Figure 6-12 Diffraction losses as a function of a mirror radius

6.3. Suspending System

The suspending system of this apparatus consists in 4 couples of Maraging Blade MGAS (Monolithic Geometric Anti-Spring). Maraging steel (acronym of “martensitic ageing”) is a high-nickel, low-carbon content steel [21]. Its microstructure is strengthened by suitable ageing treatment which causes precipitation of thin inter-metallic particles reducing the motion of the dislocations [22]. To design the blade for this suspending device we used a Mathematica program developed by Youiky Aso [23]. The suspension system is shown in the Figure 6.3. It is composed by the MGAS Maraging blades, Maraging wires, the LVDTs, the force actuators, the parasitic springs and the stepping motors.

¾ MGAS

The MGAS filter is constituted by two opposing Maraging blades. The geometric configuration permits us to mechanically tune the resonant frequency of the system because the compression of the blades against each other changes the geometric

anti-spring component. This mechanism can be easily understood from the Figure 6-13.

Increasing the compression of the blade we generate a positive vertical force gradient, null at the working point.
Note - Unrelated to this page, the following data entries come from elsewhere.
/-- **N3 triples have a stable member** (normalised: `|U₁|` odd, vertex `111` exact).  Dicyclic type, `π : A →+ B` with
kernel `{0,c₀}`, `B` a `2`-group; TPP triple with `|S₀| = |S₁| = |T₀| = |T₁| = 2`, `|U₁|` odd and `8|U₁| + 4|U₀| = |A|`.
Then there is a central involution `ρ(a)` (`2a = 0 ≠ a`) with `Sρ(a) = S` or `Tρ(a) = T`. [folklore] -/
theorem n3_stable_member_aux
    (hρρ : ∀ a b, ρ a * ρ b = ρ (a + b)) (hρτ : ∀ a b, ρ a * τ b = τ (b - a))
    (hτρ : ∀ a b, τ a * ρ b = τ (a + b)) (hττ : ∀ a b, τ a * τ b = ρ (c₀ + b - a)) (hc₀ : c₀ ≠ 0)
    (hρ : Function.Injective ρ) (hτ : Function.Injective τ) (hne : ∀ a b, ρ a ≠ τ b)
    (hsurj : ∀ g, (∃ a, ρ a = g) ∨ (∃ a, τ a = g))
    (π : A →+ B) (hker : ∀ a : A, π a = 0 ↔ a = 0 ∨ a = c₀) {m : ℕ} (hB : ∀ b : B, (2 ^ m) • b = 0)
    {S T U : Finset G} (h : TripleProductProperty S T U)
    (hs₀ : (univ.filter fun a : A => ρ a ∈ S).card = 2) (hs₁ : (univ.filter fun a : A => τ a ∈ S).card = 2)
    (ht₀ : (univ.filter fun a : A => ρ a ∈ T).card = 2) (ht₁ : (univ.filter fun a : A => τ a ∈ T).card = 2)
    (hodd : Odd (univ.filter fun a : A => τ a ∈ U).card)
    (hex : 8 * (univ.filter fun a : A => τ a ∈ U).card + 4 * (univ.filter fun a : A => ρ a ∈ U).card = Fintype.card A) :
    ∃ a : A, a + a = 0 ∧ a ≠ 0 ∧ ((∀ x ∈ S, x * ρ a ∈ S) ∨ (∀ x ∈ T, x * ρ a ∈ T)) := by
  set S₀ : Finset A := univ.filter fun a => ρ a ∈ S with hS₀
  set S₁ : Finset A := univ.filter fun a => τ a ∈ S with hS₁
  set T₀ : Finset A := univ.filter fun a => ρ a ∈ T with hT₀
  set T₁ : Finset A := univ.filter fun a => τ a ∈ T with hT₁
  set U₀ : Finset A := univ.filter fun a => ρ a ∈ U with hU₀
  set U₁ : Finset A := univ.filter fun a => τ a ∈ U with hU₁
  have er : (Equiv.mulRight (1 : G)).toEmbedding = Function.Embedding.refl G := by ext x; simp
  -- the two elements of each two-element part
  obtain ⟨s₀, s₀', hss₀, hS₀eq⟩ := card_eq_two.1 hs₀
  obtain ⟨s₁, s₁', hss₁, hS₁eq⟩ := card_eq_two.1 hs₁
  obtain ⟨t₀, t₀', htt₀, hT₀eq⟩ := card_eq_two.1 ht₀
  obtain ⟨t₁, t₁', htt₁, hT₁eq⟩ := card_eq_two.1 ht₁
  have ms₀ : s₀ ∈ S₀ := by rw [hS₀eq]; exact mem_insert_self _ _
  have ms₀' : s₀' ∈ S₀ := by rw [hS₀eq]; exact mem_insert_of_mem (mem_singleton_self _)
  have ms₁ : s₁ ∈ S₁ := by rw [hS₁eq]; exact mem_insert_self _ _
  have ms₁' : s₁' ∈ S₁ := by rw [hS₁eq]; exact mem_insert_of_mem (mem_singleton_self _)
  have mt₀ : t₀ ∈ T₀ := by rw [hT₀eq]; exact mem_insert_self _ _
  have mt₀' : t₀' ∈ T₀ := by rw [hT₀eq]; exact mem_insert_of_mem (mem_singleton_self _)
  have mt₁ : t₁ ∈ T₁ := by rw [hT₁eq]; exact mem_insert_self _ _
  have mt₁' : t₁' ∈ T₁ := by rw [hT₁eq]; exact mem_insert_of_mem (mem_singleton_self _)
  -- the translates `S·τ0`, `T·τ0` and their parts
  set S' := S.map (Equiv.mulRight (τ 0)).toEmbedding with hS'
  set T' := T.map (Equiv.mulRight (τ 0)).toEmbedding with hT'
  have hS'₀ : (univ.filter fun a : A => ρ a ∈ S') = S₁.image fun b => -c₀ - b := rho_part_mulRight_tau hρρ hρτ hττ S
  have hS'₁ : (univ.filter fun a : A => τ a ∈ S') = S₀.image fun b => -b := tau_part_mulRight_tau hρρ hττ S
  have hT'₀ : (univ.filter fun a : A => ρ a ∈ T') = T₁.image fun b => -c₀ - b := rho_part_mulRight_tau hρρ hρτ hττ T
  have hT'₁ : (univ.filter fun a : A => τ a ∈ T') = T₀.image fun b => -b := tau_part_mulRight_tau hρρ hττ T
  have cS'₀ : (univ.filter fun a : A => ρ a ∈ S').card = 2 := by
    rw [hS'₀, card_image_of_injective _ sub_right_injective, hs₁]
  have cS'₁ : (univ.filter fun a : A => τ a ∈ S').card = 2 := by
    rw [hS'₁, card_image_of_injective _ neg_injective, hs₀]
  have cT'₀ : (univ.filter fun a : A => ρ a ∈ T').card = 2 := by
    rw [hT'₀, card_image_of_injective _ sub_right_injective, ht₁]
  have cT'₁ : (univ.filter fun a : A => τ a ∈ T').card = 2 := by
    rw [hT'₁, card_image_of_injective _ neg_injective, ht₀]
  -- TPP of the translates
  have hS'T : TripleProductProperty S' T U := by
    have := h.map_mulRight (τ 0) 1 1; simpa only [er, Finset.map_refl] using this
  have hST' : TripleProductProperty S T' U := by
    have := h.map_mulRight 1 (τ 0) 1; simpa only [er, Finset.map_refl] using this
  have hS'T' : TripleProductProperty S' T' U := by
    have := h.map_mulRight (τ 0) (τ 0) 1; simpa only [er, Finset.map_refl] using this
  have mS'₁ : ∀ {b}, b ∈ S₀ → -b ∈ (univ.filter fun a : A => τ a ∈ S') := fun hb => by
    rw [hS'₁]; exact mem_image_of_mem _ hb
  have mT'₀ : ∀ {b}, b ∈ T₁ → -c₀ - b ∈ (univ.filter fun a : A => ρ a ∈ T') := fun hb => by
    rw [hT'₀]; exact mem_image_of_mem _ hb
  -- the exactness hypothesis in the form used by the core
  have hexT : 2 * (univ.filter fun a : A => τ a ∈ T).card * U₁.card + 4 * U₁.card +
      2 * (univ.filter fun a : A => τ a ∈ T).card * U₀.card = Fintype.card A := by rw [ht₁]; omega
  have hexT' : 2 * (univ.filter fun a : A => τ a ∈ T').card * U₁.card + 4 * U₁.card +
      2 * (univ.filter fun a : A => τ a ∈ T').card * U₀.card = Fintype.card A := by rw [cT'₁]; omega
  -- the four trichotomies
  have h10 := n3_pair_trichotomy_core hρρ hρτ hτρ hττ hc₀ hρ hτ hne π hker hB h hs₀ hs₁ ht₀ hodd hexT
    ms₁ ms₁' hss₁ mt₀ mt₀' htt₀
  have h00 := n3_pair_trichotomy_core hρρ hρτ hτρ hττ hc₀ hρ hτ hne π hker hB hS'T cS'₀ cS'₁ ht₀ hodd hexT
    (mS'₁ ms₀') (mS'₁ ms₀) (fun h' => hss₀ (neg_injective h').symm) mt₀ mt₀' htt₀
  have h11 := n3_pair_trichotomy_core hρρ hρτ hτρ hττ hc₀ hρ hτ hne π hker hB hST' hs₀ hs₁ cT'₀ hodd hexT'
    ms₁ ms₁' hss₁ (mT'₀ mt₁') (mT'₀ mt₁) (fun h' => htt₁ (sub_right_injective h').symm)
  have h01 := n3_pair_trichotomy_core hρρ hρτ hτρ hττ hc₀ hρ hτ hne π hker hB hS'T' cS'₀ cS'₁ cT'₀ hodd hexT'
    (mS'₁ ms₀') (mS'₁ ms₀) (fun h' => hss₀ (neg_injective h').symm) (mT'₀ mt₁') (mT'₀ mt₁)
    (fun h' => htt₁ (sub_right_injective h').symm)
  -- normalise the differences
  have e_d₀ : -s₀ - -s₀' = s₀' - s₀ := by abel
  have e_e₁ : -c₀ - t₁ - (-c₀ - t₁') = t₁' - t₁ := by abel
  rw [e_d₀] at h00 h01
  rw [e_e₁] at h11 h01
  -- injectivity conditions `dᵢ ≠ ±eⱼ` from the injective boxes `Sᵢ + Tⱼ + U₁`
  have mS₀c : ∀ a ∈ S₀, cond false (τ a) (ρ a) ∈ S := fun a ha => by simpa [hS₀] using ha
  have mS₁c : ∀ a ∈ S₁, cond true (τ a) (ρ a) ∈ S := fun a ha => by simpa [hS₁] using ha
  have mT₀c : ∀ a ∈ T₀, cond false (τ a) (ρ a) ∈ T := fun a ha => by simpa [hT₀] using ha
  have mT₁c : ∀ a ∈ T₁, cond true (τ a) (ρ a) ∈ T := fun a ha => by simpa [hT₁] using ha
  have mU₁c : ∀ a ∈ U₁, cond true (τ a) (ρ a) ∈ U := fun a ha => by simpa [hU₁] using ha
  have inj := sum_injOn' hρρ hττ hρ hτ h
  obtain ⟨u, hu⟩ : U₁.Nonempty := card_pos.1 hodd.pos
  have ninj : ∀ {i j : Bool} {X Y : Finset A}, (∀ a ∈ X, cond i (τ a) (ρ a) ∈ S) → (∀ b ∈ Y, cond j (τ b) (ρ b) ∈ T) →
      ∀ {x x' y y' : A}, x ∈ X → x' ∈ X → y ∈ Y → y' ∈ Y → x ≠ x' → (x' - x ≠ y' - y ∧ x' - x ≠ -(y' - y)) := by
    intro i j X Y hX hY x x' y y' hx hx' hy hy' hxx
    have hI := inj i j true hX hY mU₁c
    constructor
    · intro heq
      have key : x' + y + u = x + y' + u := by
        rw [sub_eq_sub_iff_add_eq_add] at heq; rw [heq, add_comm y' x]
      have := hI (show (x', y, u) ∈ (↑(X ×ˢ Y ×ˢ U₁) : Set (A × A × A)) by simp [hx', hy, hu])
        (show (x, y', u) ∈ (↑(X ×ˢ Y ×ˢ U₁) : Set (A × A × A)) by simp [hx, hy', hu]) key
      exact hxx (congrArg Prod.fst this).symm
    · intro heq
      have key : x' + y' + u = x + y + u := by
        rw [neg_sub, sub_eq_sub_iff_add_eq_add] at heq; rw [add_comm x y, ← heq]
      have := hI (show (x', y', u) ∈ (↑(X ×ˢ Y ×ˢ U₁) : Set (A × A × A)) by simp [hx', hy', hu])
        (show (x, y, u) ∈ (↑(X ×ˢ Y ×ˢ U₁) : Set (A × A × A)) by simp [hx, hy, hu]) key
      exact hxx (congrArg Prod.fst this).symm
  have n00 := ninj mS₀c mT₀c ms₀ ms₀' mt₀ mt₀' hss₀
  have n01 := ninj mS₀c mT₁c ms₀ ms₀' mt₁ mt₁' hss₀
  have n10 := ninj mS₁c mT₀c ms₁ ms₁' mt₀ mt₀' hss₁
  have n11 := ninj mS₁c mT₁c ms₁ ms₁' mt₁ mt₁' hss₁
  -- the stable pair
  rcases stable_pair_of_trichotomy π hker hc₀ (sub_ne_zero.2 hss₀.symm) (sub_ne_zero.2 hss₁.symm)
      (sub_ne_zero.2 htt₀.symm) (sub_ne_zero.2 htt₁.symm) h00 h01 h10 h11 n00 n01 n10 n11 with
    ⟨hd, h2d⟩ | ⟨he, h2e⟩
  · refine ⟨s₀' - s₀, h2d, sub_ne_zero.2 hss₀.symm, Or.inl fun x hx => ?_⟩
    rcases hsurj x with ⟨b, rfl⟩ | ⟨b, rfl⟩
    · have hb : b ∈ S₀ := mem_filter.2 ⟨mem_univ _, hx⟩
      rw [hρρ]
      have : b + (s₀' - s₀) ∈ S₀ := by
        rw [hS₀eq, mem_insert, mem_singleton] at hb ⊢
        rcases hb with rfl | rfl
        · right; abel
        · left; rw [show b + (b - s₀) = s₀ + ((b - s₀) + (b - s₀)) by abel, h2d, add_zero]
      exact (mem_filter.1 this).2
    · have hb : b ∈ S₁ := mem_filter.2 ⟨mem_univ _, hx⟩
      rw [hτρ, hd]
      have : b + (s₁' - s₁) ∈ S₁ := by
        rw [hS₁eq, mem_insert, mem_singleton] at hb ⊢
        rcases hb with rfl | rfl
        · right; abel
        · left; rw [show b + (b - s₁) = s₁ + ((b - s₁) + (b - s₁)) by abel, ← hd, h2d, add_zero]
      exact (mem_filter.1 this).2
  · refine ⟨t₀' - t₀, h2e, sub_ne_zero.2 htt₀.symm, Or.inr fun x hx => ?_⟩
    rcases hsurj x with ⟨b, rfl⟩ | ⟨b, rfl⟩
    · have hb : b ∈ T₀ := mem_filter.2 ⟨mem_univ _, hx⟩
      rw [hρρ]
      have : b + (t₀' - t₀) ∈ T₀ := by
        rw [hT₀eq, mem_insert, mem_singleton] at hb ⊢
        rcases hb with rfl | rfl
        · right; abel
        · left; rw [show b + (b - t₀) = t₀ + ((b - t₀) + (b - t₀)) by abel, h2e, add_zero]
      exact (mem_filter.1 this).2
    · have hb : b ∈ T₁ := mem_filter.2 ⟨mem_univ _, hx⟩
      rw [hτρ, he]
      have : b + (t₁' - t₁) ∈ T₁ := by
        rw [hT₁eq, mem_insert, mem_singleton] at hb ⊢
        rcases hb with rfl | rfl
        · right; abel
        · left; rw [show b + (b - t₁) = t₁ + ((b - t₁) + (b - t₁)) by abel, ← he, h2e, add_zero]
      exact (mem_filter.1 this).2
Figure 6-13 Schematic drawing of the geometric anti-spring mechanism

¾ LVDT

The position reading system of the apparatus is made by LVDTs (Linear Variable Differential Transformer) which are high precision position sensors, free from every kind of contact and force and can be used under vacuum [24.] An LVDT is constituted by three coils, two large ones in series, coiled in opposite direction, which act as receiver and one smaller coil which is the emitting coil. Typically the two receiver coils are mounted on a reference structure while the emitter coil is mounted on the moving mechanical component.